Sholat dalam Islam mempunyai
kedudukan yang tinggi diantara ibadah-ibadah lainnya, sehingga tidak ada ibadah
yang menyamai kedudukannya. Dan di antara keistimewaan sholat adalah, ia
merupakan ibadah yang pertama kali diwajibkan Allah swt secara langsung
terhadap RasulNYA tanpa ada perantara antara keduanya pada malam Isra’ Mi’raj
yaitu di Sidratil Muntaha. Dari keistimewaan inilah ibadah sholat harus sesuai
dengan apa yang diajarkan oleh Rasulullah saw baik dari gerakannya,
do’a-do’anya sampai waktu-waktunya, sehingga barang siapa yang melaksanakan
sholat tidak sesuai dengan tuntunan yang diajarkan Rasulullah saw maka
amalannya tertolak. Contohnya, jika seseorang sholat akan tetapi dia
tidak mengikuti waktu yang ditetapkan oleh Nabi saw maka sholatnya batal dan
tertolak disisi Allah swt karena dia mengerjakannya tidak sesuai dengan yang
diajarkan Rasulullah saw.
Dalam menentukan waktu-waktu sholat Rasulullah saw
sudah mengajarkannya pada kita dalam banyak hadis yang disampaikan melalui
sahabat, tabi’in dan seterusnya akhirnya sampai pada kita. Akan tetapi dalam
riwayat-riwayat tersebut ada riwayat yang paling lengkap di dalamnya Rasulullah
saw mengajarkannya secara detail, riwayat tersebut adalah hadis Jabir bin
Abdullah yang mana beliau menceritakan beliau menceritakan :
“Bahwa Nabi saw didatangi oleh
(malaikat) Jibril a.s. seraya berkata kepada Beliau : ‘Bangunlah, lalu
shalatlah. Maka Beliau shalat dzuhur diwaktu Matahari tergelincing (ke arah
Arab). Kemudian dia datang (lagi) kepada Beliau di waktu Ashar ketika bayangan
segala sesuatu sama (panjangnya) dengannya. Kemudian dia datang (lagi) kepada
Beliau pada waktu maghrib seraya berkata ‘Bangunlah lalu shalatlah.’ Maka
Beliau shalat maghrib di kala matahari terbenam. Kemudia dia, datang (lagi)

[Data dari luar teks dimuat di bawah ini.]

/-- **`interior J⁺(S) ⊆ I⁺(S)`** on a manifold without boundary (finite dimension, `Cⁿ`, `n ≥ 1`):
a point `x` of the interior has a point `x⁻ ≪ x` inside the interior
(`exists_mem_nhds_mem_chronologicalFuture`), `x⁻ ∈ J⁺(p)` for some `p ∈ S`, and push-up
(`mem_chronologicalFuture_of_mem_causalFuture`) gives `x ∈ I⁺(p)`. O'Neill 1983, Ch. 14, Lemma 14.6 (1)
(`int J⁺(A) = I⁺(A)`). [cite: ONeill1983, Ch. 14, Lemma 14.6] -/
theorem interior_causalFuture_subset [BoundarylessManifold I X] [FiniteDimensional ℝ E]
    (hn : 1 ≤ n) (S : Set X) : interior (g.causalFuture τ S) ⊆ g.chronologicalFuture τ S := by
  haveI : CompleteSpace E := FiniteDimensional.complete ℝ E
  intro x hx
  obtain ⟨x', hx', hxx'⟩ := LorentzianMetric.exists_mem_nhds_mem_chronologicalFuture (g := g) (τ := τ)
    hn (isOpen_interior.mem_nhds hx)
  have hx'J : x' ∈ g.causalFuture τ S := interior_subset hx'
  rw [LorentzianMetric.causalFuture_eq_biUnion] at hx'J
  simp only [mem_iUnion, exists_prop] at hx'J
  obtain ⟨p, hpS, hx'p⟩ := hx'J
  exact LorentzianMetric.chronologicalFuture_mono (singleton_subset_iff.2 hpS)
    (LorentzianMetric.mem_chronologicalFuture_of_mem_causalFuture hn hx'p hxx')

end Generic

end SubCausal

namespace KerrLens

open F1Route (strictMonoOn_clock strictMonoOn_time' rMinus_lt_self self_lt_rPlus)

variable [Kerr.Facts]

/-- **The slice `{t* = 0}` is met exactly once by every future timelike curve of the chart lying in
the lens `U_A` and without future/past endpoint in `U_A`** (chart form; `F1Route.slab_cauchy_chart` is
the case `A = 2M`).  Uniqueness by monotonicity of `t*`; existence by the escape trichotomy: below the
slice `t* < 0` is bounded above, so the coordinate curve has a future endpoint `q ∈ E4`, which the
increasing clocks `t* − (2/3) r`, `t* + r/2` put in `U_A`; above the slice the past endpoint `q` is put in
`U_A` by the clock `t* + (2/3) r` and the hole clock (`r(q) = M` is unreachable pastward).
[cite: ONeill1983, Ch. 14, Def. 14.28] -/
theorem lens_cauchy_chart {M a : ℝ} (A : ℝ) (hM0 : 0 < M) (ha : |a| < M)
    (γ : ℝ → Kerr.region a M) (s : Set ℝ) (hs : s.OrdConnected) (hne : s.Nonempty)
    (hγ : (Kerr.smoothMetric M a M).IsFutureTimelikeCurveOn
      ((Kerr.timeOrientation M a M hM0.le).ofLE le_top) γ s)
    (hL : ∀ t ∈ s, 0 < 3 * A - 2 * Kerr.radius a (γ t) - 3 * (γ t : E4) 0 ∧
      0 < 3 * A - 2 * Kerr.radius a (γ t) + 3 * (γ t : E4) 0 ∧
      0 < 2 * (γ t : E4) 0 + (Kerr.radius a (γ t) - M))
    (hend : ∀ q : Kerr.region a M, 0 < 3 * A - 2 * Kerr.radius a q - 3 * (q : E4) 0 →
      0 < 3 * A - 2 * Kerr.radius a q + 3 * (q : E4) 0 → 0 < 2 * (q : E4) 0 + (Kerr.radius a q - M) →
      ¬ HasFutureEndpoint γ s q ∧ ¬ HasPastEndpoint γ s q) :
    ∃! t, t ∈ s ∧ (γ t : E4) 0 = 0 := by
  haveI : Nonempty s := hne.to_subtype
  have hβ := minkowski_curve hγ
  have hmono := strictMonoOn_time' hs hγ
  have hrM : ∀ σ, M < Kerr.radius a (γ σ) := fun σ => Kerr.lt_radius_of_mem_region (γ σ).2
  have hmem : ∀ q : E4, M < Kerr.radius a q → q ∈ Kerr.region a M := fun q hq => by
    rw [Kerr.mem_region, max_eq_left hM0.le]; exact hq
  -- uniqueness by monotonicity of `t*`; existence is what remains
  suffices hex : ∃ t ∈ s, (γ t : E4) 0 = 0 by
    obtain ⟨t, ht, ht0⟩ := hex
    refine ⟨t, ⟨ht, ht0⟩, ?_⟩
    rintro t' ⟨ht', ht'0⟩
    exact hmono.injOn ht' ht (ht'0.trans ht0.symm)
  by_contra hno
  push Not at hno
  obtain ⟨t₀, ht₀⟩ := hne
  have hcont : ContinuousOn (fun σ => (γ σ : E4) 0) s := Minkowski.continuousOn_time hβ
  have hcr : Continuous fun q : E4 => Kerr.radius a q := Kerr.continuous_radius a
  have hc0 : Continuous fun q : E4 => q 0 := PiLp.continuous_apply 2 _ 0
  -- the clocks along the curve
  have hw₁ := strictMonoOn_clock (c := 2 / 3) (by rw [abs_of_pos (by norm_num)]) ha hs hγ
  have hw₂ := strictMonoOn_clock (c := -(2 / 3)) (by rw [abs_neg, abs_of_pos (by norm_num)]) ha hs hγ
  have hf₃ := strictMonoOn_clock (c := 1 / 2) (by rw [abs_of_pos (by norm_num)]; norm_num) ha hs hγ
  obtain ⟨hL1, hL2, hL3⟩ := hL t₀ ht₀
  rcases lt_or_gt_of_ne (hno t₀ ht₀) with hneg | hpos
  · /- below the slice: futureward escape.  `t* < 0` on `s`, bounded above, so the coordinate curve has
      a future endpoint `q` in `E4`; the clocks `t* − (2/3) r`, `t* + r/2` (increasing) and `t* ≤ 0`
      put `q` in the lens: contradiction. -/
    have hall : ∀ t ∈ s, (γ t : E4) 0 < 0 := by
      intro t ht
      by_contra hge
      push Not at hge
      obtain ⟨c, hc, hc0'⟩ := hs.isPreconnected.intermediate_value ht₀ ht hcont ⟨hneg.le, hge⟩
      exact hno c hc hc0'
    have hbdd : BddAbove ((fun σ => (γ σ : E4) 0) '' s) :=
      ⟨0, by rintro _ ⟨σ, hσ, rfl⟩; exact (hall σ hσ).le⟩
    obtain ⟨q, hq⟩ : ∃ q : E4, HasFutureEndpoint (fun σ => (γ σ : E4)) s q := by
      by_contra hcon
      push Not at hcon
      exact Minkowski.not_bddAbove_time hs hβ ⟨⟨t₀, ht₀⟩, hcon⟩ hbdd
    have hqr : Tendsto (fun σ : s => Kerr.radius a (γ σ)) atTop (𝓝 (Kerr.radius a q)) :=
      (hcr.tendsto q).comp hq
    have hq0 : Tendsto (fun σ : s => (γ σ : E4) 0) atTop (𝓝 (q 0)) := (hc0.tendsto q).comp hq
    have hq0le : q 0 ≤ 0 := le_of_tendsto' hq0 fun σ => (hall σ σ.2).le
    have h2 : (γ t₀ : E4) 0 + -(2 / 3) * Kerr.radius a (γ t₀) ≤ q 0 + -(2 / 3) * Kerr.radius a q := by
      refine ge_of_tendsto (hq0.add (hqr.const_mul (-(2 / 3)))) ?_
      filter_upwards [eventually_ge_atTop (⟨t₀, ht₀⟩ : s)] with σ hσ
      exact hw₂.monotoneOn ht₀ σ.2 hσ
    have h3 : (γ t₀ : E4) 0 + 1 / 2 * Kerr.radius a (γ t₀) ≤ q 0 + 1 / 2 * Kerr.radius a q := by
      refine ge_of_tendsto (hq0.add (hqr.const_mul (1 / 2))) ?_
      filter_upwards [eventually_ge_atTop (⟨t₀, ht₀⟩ : s)] with σ hσ
      exact hf₃.monotoneOn ht₀ σ.2 hσ
    have hrq : M < Kerr.radius a q := by linarith
    exact (hend ⟨q, hmem q hrq⟩ (by simp only; linarith) (by simp only; linarith)
      (by simp only; linarith)).1 ((hasFutureEndpoint_subtypeVal_comp_iff (p := ⟨q, hmem q hrq⟩)).1 hq)
  · /- above the slice: pastward escape.  `t* > 0` on `s`, bounded below, so the coordinate curve has a
      past endpoint `q`; the clock `t* + (2/3) r` bounds the first two lens functions at `q` from below,
      and `r(q) > M` (the hole clock excludes `r(q) = M`), so `q` is in the lens: contradiction. -/
    have hall : ∀ t ∈ s, 0 < (γ t : E4) 0 := by
      intro t ht
      by_contra hle
      push Not at hle
      obtain ⟨c, hc, hc0'⟩ := hs.isPreconnected.intermediate_value ht ht₀ hcont ⟨hle, hpos.le⟩
      exact hno c hc hc0'
    have hbdd : BddBelow ((fun σ => (γ σ : E4) 0) '' s) :=
      ⟨0, by rintro _ ⟨σ, hσ, rfl⟩; exact (hall σ hσ).le⟩
    obtain ⟨q, hq⟩ : ∃ q : E4, HasPastEndpoint (fun σ => (γ σ : E4)) s q := by
      by_contra hcon
      push Not at hcon
      exact Minkowski.not_bddBelow_time hs hβ ⟨⟨t₀, ht₀⟩, hcon⟩ hbdd
    have hqr : Tendsto (fun σ : s => Kerr.radius a (γ σ)) atBot (𝓝 (Kerr.radius a q)) :=
      (hcr.tendsto q).comp hq
    have hq0 : Tendsto (fun σ : s => (γ σ : E4) 0) atBot (𝓝 (q 0)) := (hc0.tendsto q).comp hq
    have hq0ge : 0 ≤ q 0 := ge_of_tendsto' hq0 fun σ => (hall σ σ.2).le
    have h1 : q 0 + 2 / 3 * Kerr.radius a q ≤ (γ t₀ : E4) 0 + 2 / 3 * Kerr.radius a (γ t₀) := by
      refine le_of_tendsto (hq0.add (hqr.const_mul (2 / 3))) ?_
      filter_upwards [eventually_le_atBot (⟨t₀, ht₀⟩ : s)] with σ hσ
      exact hw₁.monotoneOn σ.2 ht₀ hσ
    have hrqM : M ≤ Kerr.radius a q := ge_of_tendsto' hqr fun σ => (hrM σ).le
    rcases hrqM.lt_or_eq with hrq | hrq
    · exact (hend ⟨q, hmem q hrq⟩ (by simp only; linarith) (by simp only; linarith)
        (by simp only; linarith)).2 ((hasPastEndpoint_subtypeVal_comp_iff (p := ⟨q, hmem q hrq⟩)).1 hq)
    · have hev : ∀ᶠ σ : s in atBot, Kerr.radius a (γ σ) < Kerr.rPlus M a :=
        hqr.eventually (Iio_mem_nhds (by rw [← hrq]; exact self_lt_rPlus ha))
      obtain ⟨σ₁, hσ₁⟩ := hev.exists_forall_of_atBot
      have hanti := strictAntiOn_radius ha (rMinus_lt_self ha) (hs.inter ordConnected_Iic)
        inter_subset_left hγ (s' := s ∩ Iic (σ₁ : ℝ)) (fun σ hσ => hσ₁ ⟨σ, hσ.1⟩ hσ.2)
      have hge : ∀ᶠ σ : s in atBot, Kerr.radius a (γ σ₁) ≤ Kerr.radius a (γ σ) := by
        filter_upwards [eventually_le_atBot σ₁] with σ hσ
        exact hanti.antitoneOn ⟨σ.2, hσ⟩ ⟨σ₁.2, self_mem_Iic⟩ hσ
      have hle := ge_of_tendsto hqr hge
      linarith [hrM σ₁]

kepada beliau pada waktu isya’ seraya berkata ‘bangunalah lalu shalatlah!. Maka
Beliau shalat isya’’, ketika warna kemerah-merahan telah hilang. Kemudia dia
datang (lagi) kepada Beliau pada waktu shubuh, lalu berkata, “Bangunlah kemudia
shalatlah” Beliau pun shalat subuh di waktu terbitnya fajar, atau ketika sinar
fajar telah meninggi. Kemudian pada esok harinya, pada waktu zhuhur dia datang
(lagi) kepada beliau, lalu berkata ‘bangunalah lalu shalatlah’ maka beliau
shalat dzuhur ketika bayangan segala sesuatu sama (panjangnya) dengan benda
aslinya. Kemudian dia datang (lagi) kepada beliau pada waktu ashar seraya
berkata, ‘bangunlah lalu shalatlah’ beliau shalat ashar diaat bayangan segala
sesuatu dua kali panjang benda aslinya. Kemudian dia datang (lagi) kepadanya
pada waktu maghrib dalam saat yang sama (dengan sebelumnya) dan beliau berbuat
sama dengan sebelumnya. Kemudian dia datang (lagi) kepada beliau waktu isya’.

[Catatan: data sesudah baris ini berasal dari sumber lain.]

import Mathlib
import HarnessLib
import Summits.ValiantsHypothesis.ValiantsHypothesis.Theorems.KPlusLogSqLawWeakLiftingTowerGraftWronskianKFourOutside
import Summits.ValiantsHypothesis.ValiantsHypothesis.Theorems.KPlusLogSqLawWeakLiftingTowerGraftWronskianKFourLevelTables

/-!
# Tower graft line — CONJECTURE W AT `K = 4`: THE SHAPE OF A WOULD-BE COUNTEREXAMPLE (kernel summary)

Helper file for LINE (B) `Cruxes/WeakLifting/Lines/tower_graft.lean` (crux `WeakLifting` = stmt-ValiantsHypothesis-19561): a kernel
summary of what hands g10–g11 proved about a hypothetical fifth positive zero of `W(u,v)` for two real `4`-nomials on a common support
(Conjecture W at `K = 4` ⟺ «Theorem A for lacunary arcs», [cite: SedykhShapiro2005]).  NO stub is claimed; the conjecture stays OPEN.

* ★ `turning_level_lt_thresholds` — on the fully alternating cell, at a positive zero `x` of `W(u,v)` with `U₁(x) ≠ 0` the level
  `c = U₂(x)/U₁(x)` lies STRICTLY BELOW one of the two thresholds: `p₁₂(p₀₂ − c p₀₁) < 0` or `p₁₂(−p₂₃ + c p₁₃) > 0`
  (i.e. `c < −min(|p₀₂|/p₀₁, |p₂₃|/p₁₃)`): the band where `U₂ − cU₁` has one sign change carries no turning level
  (`…KFourLevelTables.countP_posRoots_level12_le_one_of_band` against the double root `…KFourQuotients.level_double_root`);
* ★★ `five_zeros_shape` — on the orientation `d₀ + d₃ < d₁ + d₂`, if `W(u,v)` has five positive zeros then the distinguished members
  `U₁, U₂, U₃` have positive roots `ρ₁, ρ₂, ρ₃` and EVERY positive zero of `W(u,v)` lies either below all three or above all three
  (`…KFourOutside.wronskian_root_outside_poles` + the strict sign conditions of `…KFourQuotients.special_products_of_five_le`).

Together with `special_products_of_five_le` (simple zeros, `U₁U₂ < 0`, `U₂U₃ < 0`, `U₁U₃ > 0`), `isLocalExtr_quotient_of_five_le`
(turning points) and the level tables, this is the kernel part of the memo `evidence-g11-conjectureW-K4-levels.md` (item evidence #41):
the lap calculus there shows the zeros must split `4 + 1` around the poles with monotone pole order, and that single-quotient
Descartes information cannot exclude this.  HONEST FRAMING: nothing on S4/S4f/S5/S5ᴸ, TowerB, `WeakLifting`, Conjecture B,
`MatrixDescartes` (18050), `VP ≠ VNP`.  Def-free.  Seat: prover leafhand-val-kpluslogsqlaw-1 g11, `--supports stmt-ValiantsHypothesis-19561
--as helper`.  [this work]
-/

-- `Summit.ValiantsHypothesis.ValiantsHypothesis.…` repeats a component by the D-0017 layout
-- (single-conjunct summit), which the `dupNamespace` linter flags; the name is mandated.
set_option linter.dupNamespace false
set_option autoImplicit false

namespace Summit.ValiantsHypothesis.ValiantsHypothesis.Theorems.KPlusLogSqLaw.TowerGraft

open Polynomial Finset
open scoped BigOperators Polynomial

namespace WronskianDevelopable

/-- ★ **turning levels lie strictly below the one-change band.** [this work] -/
theorem turning_level_lt_thresholds (u v : Fin 4 → ℝ) (d : Fin 4 → ℕ) (hd : StrictMono d)
    (h1 : (u 0 * v 1 - u 1 * v 0) * (u 0 * v 2 - u 2 * v 0) < 0) (h2 : (u 0 * v 2 - u 2 * v 0) * (u 0 * v 3 - u 3 * v 0) < 0)
    (h3 : (u 0 * v 3 - u 3 * v 0) * (u 1 * v 2 - u 2 * v 1) < 0) (h4 : (u 1 * v 2 - u 2 * v 1) * (u 1 * v 3 - u 3 * v 1) < 0)
    (h5 : (u 1 * v 3 - u 3 * v 1) * (u 2 * v 3 - u 3 * v 2) < 0) {x : ℝ} (hx : 0 < x)
    (hW : (wronskian (∑ l, C (u l) * (X : ℝ[X]) ^ d l) (∑ l, C (v l) * (X : ℝ[X]) ^ d l)).eval x = 0)
    (hU₁ : (∑ l, C (u l * v 1 - u 1 * v l) * (X : ℝ[X]) ^ d l).eval x ≠ 0) :
    (u 1 * v 2 - u 2 * v 1) * ((u 0 * v 2 - u 2 * v 0) -
        ((∑ l, C (u l * v 2 - u 2 * v l) * (X : ℝ[X]) ^ d l).eval x /
          (∑ l, C (u l * v 1 - u 1 * v l) * (X : ℝ[X]) ^ d l).eval x) * (u 0 * v 1 - u 1 * v 0)) < 0 ∨
      0 < (u 1 * v 2 - u 2 * v 1) * ((u 3 * v 2 - u 2 * v 3) -
        ((∑ l, C (u l * v 2 - u 2 * v l) * (X : ℝ[X]) ^ d l).eval x /
          (∑ l, C (u l * v 1 - u 1 * v l) * (X : ℝ[X]) ^ d l).eval x) * (u 3 * v 1 - u 1 * v 3)) := by
  obtain ⟨hA, hB, hC, hne12⟩ := cell_signs u v h1 h2 h3 h4 h5
  set U₁ : ℝ[X] := ∑ l, C (u l * v 1 - u 1 * v l) * (X : ℝ[X]) ^ d l with hU₁def
  set U₂ : ℝ[X] := ∑ l, C (u l * v 2 - u 2 * v l) * (X : ℝ[X]) ^ d l with hU₂def
  set c : ℝ := U₂.eval x / U₁.eval x with hc
  -- the level `c` is negative (localization) and has a double root at `x`
  have hcneg : c < 0 := by
    rcases wronskian_root_special_product_neg u v d hd h1 h2 h3 h4 h5 hx hW with hneg | ⟨hz, -⟩
    · have hsq : 0 < U₁.eval x * U₁.eval x := mul_self_pos.mpr hU₁
      have e : c = (U₁.eval x * U₂.eval x) / (U₁.eval x * U₁.eval x) := by
        rw [hc]; field_simp
      rw [e]; exact div_neg_of_neg_of_pos hneg hsq
    · exact absurd hz hU₁
  have hW12 : (wronskian U₁ U₂).eval x = 0 := by
    rw [hU₁def, hU₂def, wronskian_special_members, eval_mul, eval_C, hW, mul_zero]
  obtain ⟨hf0, hf1⟩ := level_double_root U₁ U₂ hU₁ hW12
  have hlevel : U₂ - C c * U₁ = ∑ l, C ((u l * v 2 - u 2 * v l) - c * (u l * v 1 - u 1 * v l)) * (X : ℝ[X]) ^ d l := by
    rw [hU₁def, hU₂def]; exact level_member_eq u v d c
  have hfne : U₂ - C c * U₁ ≠ 0 := by
    intro h0
    have hcoeff := coeff_fewnomial_four (fun l => (u l * v 2 - u 2 * v l) - c * (u l * v 1 - u 1 * v l)) d hd 1
    rw [← hlevel, h0, coeff_zero] at hcoeff
    apply hne12
    have : (u 1 * v 2 - u 2 * v 1) - c * (u 1 * v 1 - u 1 * v 1) = u 1 * v 2 - u 2 * v 1 := by ring
    linarith [this]
  have h2le := two_le_countP_posRoots_of_double_root _ hfne hx hf0 hf1
  by_contra hboth
  push Not at hboth
  obtain ⟨hlow, htop⟩ := hboth
  have h1le := countP_posRoots_level12_le_one_of_band u v d hd h4 hcneg.le hlow htop
  rw [← hlevel] at h1le
  omega

/-- ★★ **THE SHAPE OF A COUNTEREXAMPLE**: five positive zeros (orientation `d₀ + d₃ < d₁ + d₂`) force positive roots `ρ₁, ρ₂, ρ₃` of
`U₁, U₂, U₃` such that every positive zero of `W(u,v)` lies below all three or above all three. [this work] -/
theorem five_zeros_shape (u v : Fin 4 → ℝ) (d : Fin 4 → ℕ) (hd : StrictMono d) (hA : d 0 + d 3 < d 1 + d 2)
    (h5 : 5 ≤ ((wronskian (∑ l, C (u l) * (X : ℝ[X]) ^ d l) (∑ l, C (v l) * (X : ℝ[X]) ^ d l)).roots.toFinset.filter
      (fun x => 0 < x)).card) :
    ∃ ρ₁ ρ₂ ρ₃ : ℝ, 0 < ρ₁ ∧ 0 < ρ₂ ∧ 0 < ρ₃ ∧
      (∑ l, C (u l * v 1 - u 1 * v l) * (X : ℝ[X]) ^ d l).eval ρ₁ = 0 ∧
      (∑ l, C (u l * v 2 - u 2 * v l) * (X : ℝ[X]) ^ d l).eval ρ₂ = 0 ∧
      (∑ l, C (u l * v 3 - u 3 * v l) * (X : ℝ[X]) ^ d l).eval ρ₃ = 0 ∧
      ∀ x ∈ (wronskian (∑ l, C (u l) * (X : ℝ[X]) ^ d l) (∑ l, C (v l) * (X : ℝ[X]) ^ d l)).roots.toFinset.filter
          (fun x => 0 < x),
        (x < ρ₁ ∧ x < ρ₂ ∧ x < ρ₃) ∨ (ρ₁ < x ∧ ρ₂ < x ∧ ρ₃ < x) := by
  classical
  set W : ℝ[X] := wronskian (∑ l, C (u l) * (X : ℝ[X]) ^ d l) (∑ l, C (v l) * (X : ℝ[X]) ^ d l) with hWdef
  obtain ⟨c1, c2, c3, c4, c5⟩ := plucker_alternating_of_five_le u v d hd hA h5
  obtain ⟨ρ₁, hρ₁, hr1, -, -⟩ := special_one_root_structure u v d hd c1 c2 c3 c4 c5
  obtain ⟨ρ₂, hρ₂, hr2, -, -⟩ := special_two_root_structure u v d hd c1 c2 c3 c4 c5
  obtain ⟨ρ₃, hρ₃, hr3, -, -⟩ := special_three_root_structure u v d hd c1 c2 c3 c4 c5
  refine ⟨ρ₁, ρ₂, ρ₃, hρ₁, hρ₂, hρ₃, hr1, hr2, hr3, fun x hx => ?_⟩
  have hW : W ≠ 0 := by
    intro h0
    have : (W.roots.toFinset.filter (fun x => 0 < x)).card = 0 := by simp [h0]
    omega
  have hx' := hx
  rw [Finset.mem_filter, Multiset.mem_toFinset] at hx'
  have hxpos : 0 < x := hx'.2
  have hWx : W.eval x = 0 := (mem_roots hW).mp hx'.1
  obtain ⟨h12, h23, h13, -⟩ := special_products_of_five_le u v d hd hA h5 hx
  -- `x` is not a root of any `U_k`
  have hn1 : (∑ l, C (u l * v 1 - u 1 * v l) * (X : ℝ[X]) ^ d l).eval x ≠ 0 := by
    intro h0; rw [h0, zero_mul] at h12; exact lt_irrefl 0 h12
  have hn2 : (∑ l, C (u l * v 2 - u 2 * v l) * (X : ℝ[X]) ^ d l).eval x ≠ 0 := by
    intro h0; rw [h0, mul_zero] at h12; exact lt_irrefl 0 h12
  by_contra hnot
  push Not at hnot
  obtain ⟨hlo', hhi'⟩ := hnot
  -- some pole is `≤ x` and some pole is `≥ x`
  have hlo : ρ₁ ≤ x ∨ ρ₂ ≤ x ∨ ρ₃ ≤ x := by
    by_contra h
    push Not at h
    exact absurd (hlo' h.1 h.2.1) (not_le.mpr h.2.2)
  have hhi : x ≤ ρ₁ ∨ x ≤ ρ₂ ∨ x ≤ ρ₃ := by
    by_contra h
    push Not at h
    exact absurd (hhi' h.1 h.2.1) (not_le.mpr h.2.2)
  rcases wronskian_root_outside_poles u v d hd c1 c2 c3 c4 c5 hxpos hWx hρ₁ hr1 hρ₂ hr2 hρ₃ hr3 hlo hhi with
    ⟨e1, -⟩ | ⟨e2, -⟩ | ⟨e1, -⟩
  · exact hn1 (by rw [e1]; exact hr1)
  · exact hn2 (by rw [e2]; exact hr2)
  · exact hn1 (by rw [e1]; exact hr1)

end WronskianDevelopable

end Summit.ValiantsHypothesis.ValiantsHypothesis.Theorems.KPlusLogSqLaw.TowerGraft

Ketika separuh malam telah berlalu atau ketika sepertiga malam (pertama yang
telah lewat) kemudian beliau shalat isya’. Kemudian dia datang (lagi) ketika
waktu mulai sangat terang seraya berkata kepada beliau. ‘bangunlah lalu
shalatlah.’ Maka beliau pun shalt shubuh, lantas (jibril) berkata : ‘diantara
dua waktu inilah waktu (shalat-shalat itu)”. (HR. Nasa’I I: 263 dan Tirmidzi
I:101no. 150 semakna beliau berkata: Hadis hasan shahih gharib, Syeikh Albani
mengatakan bahwa hadis ini shahih Irwa’ Ghalil no. 250)
Imam Tirmidzi mengatakan, bahwa Imam Muhammad (bin
Islam’il al Bukhari) menegaskan bahwa riwayat yang paling kuat dalam masalah
waktu-waktu shalat adalah hadis Jabir.
Inilah hadis yang menyebutkan waktu-waktu sholat
dengan lengkap, akan tetapi untuk mengetahui lebih rinci, kami paparkan di bawah
ini waktu-waktu sholat dan penjelasan ulama’ tentangnya :
1. Waktu shalat Dhuhur
Para ulama’ sepakat bahwa permulaan waktu shalat
dzuhur ketika Matahari tergelincir kesebalah barat sebagaimana hadis diatas,
dan berakhir sampai panjang bayangan sesuatu sama dengan benda aslinya. [1]
Akan tetapi dalam ulama’ berbeda pendapat mengenai
berakhirnya waktu Dhuhur, apakah waktu Dhuhur habis dengan berjalannya panjang
bayangan suatu benda sama dengan benda aslinya atau tidak?. Sebagaimana hadis
diatas, Malaikat Jibril datang pertama kali ketika shalat Ashar sedangkan
bayangan suatu benda sama dengan benda aslinya dan datang kedua kalinya ketika
shalat dhuhur sedang bayangan suatu benda sama dengan aslinya.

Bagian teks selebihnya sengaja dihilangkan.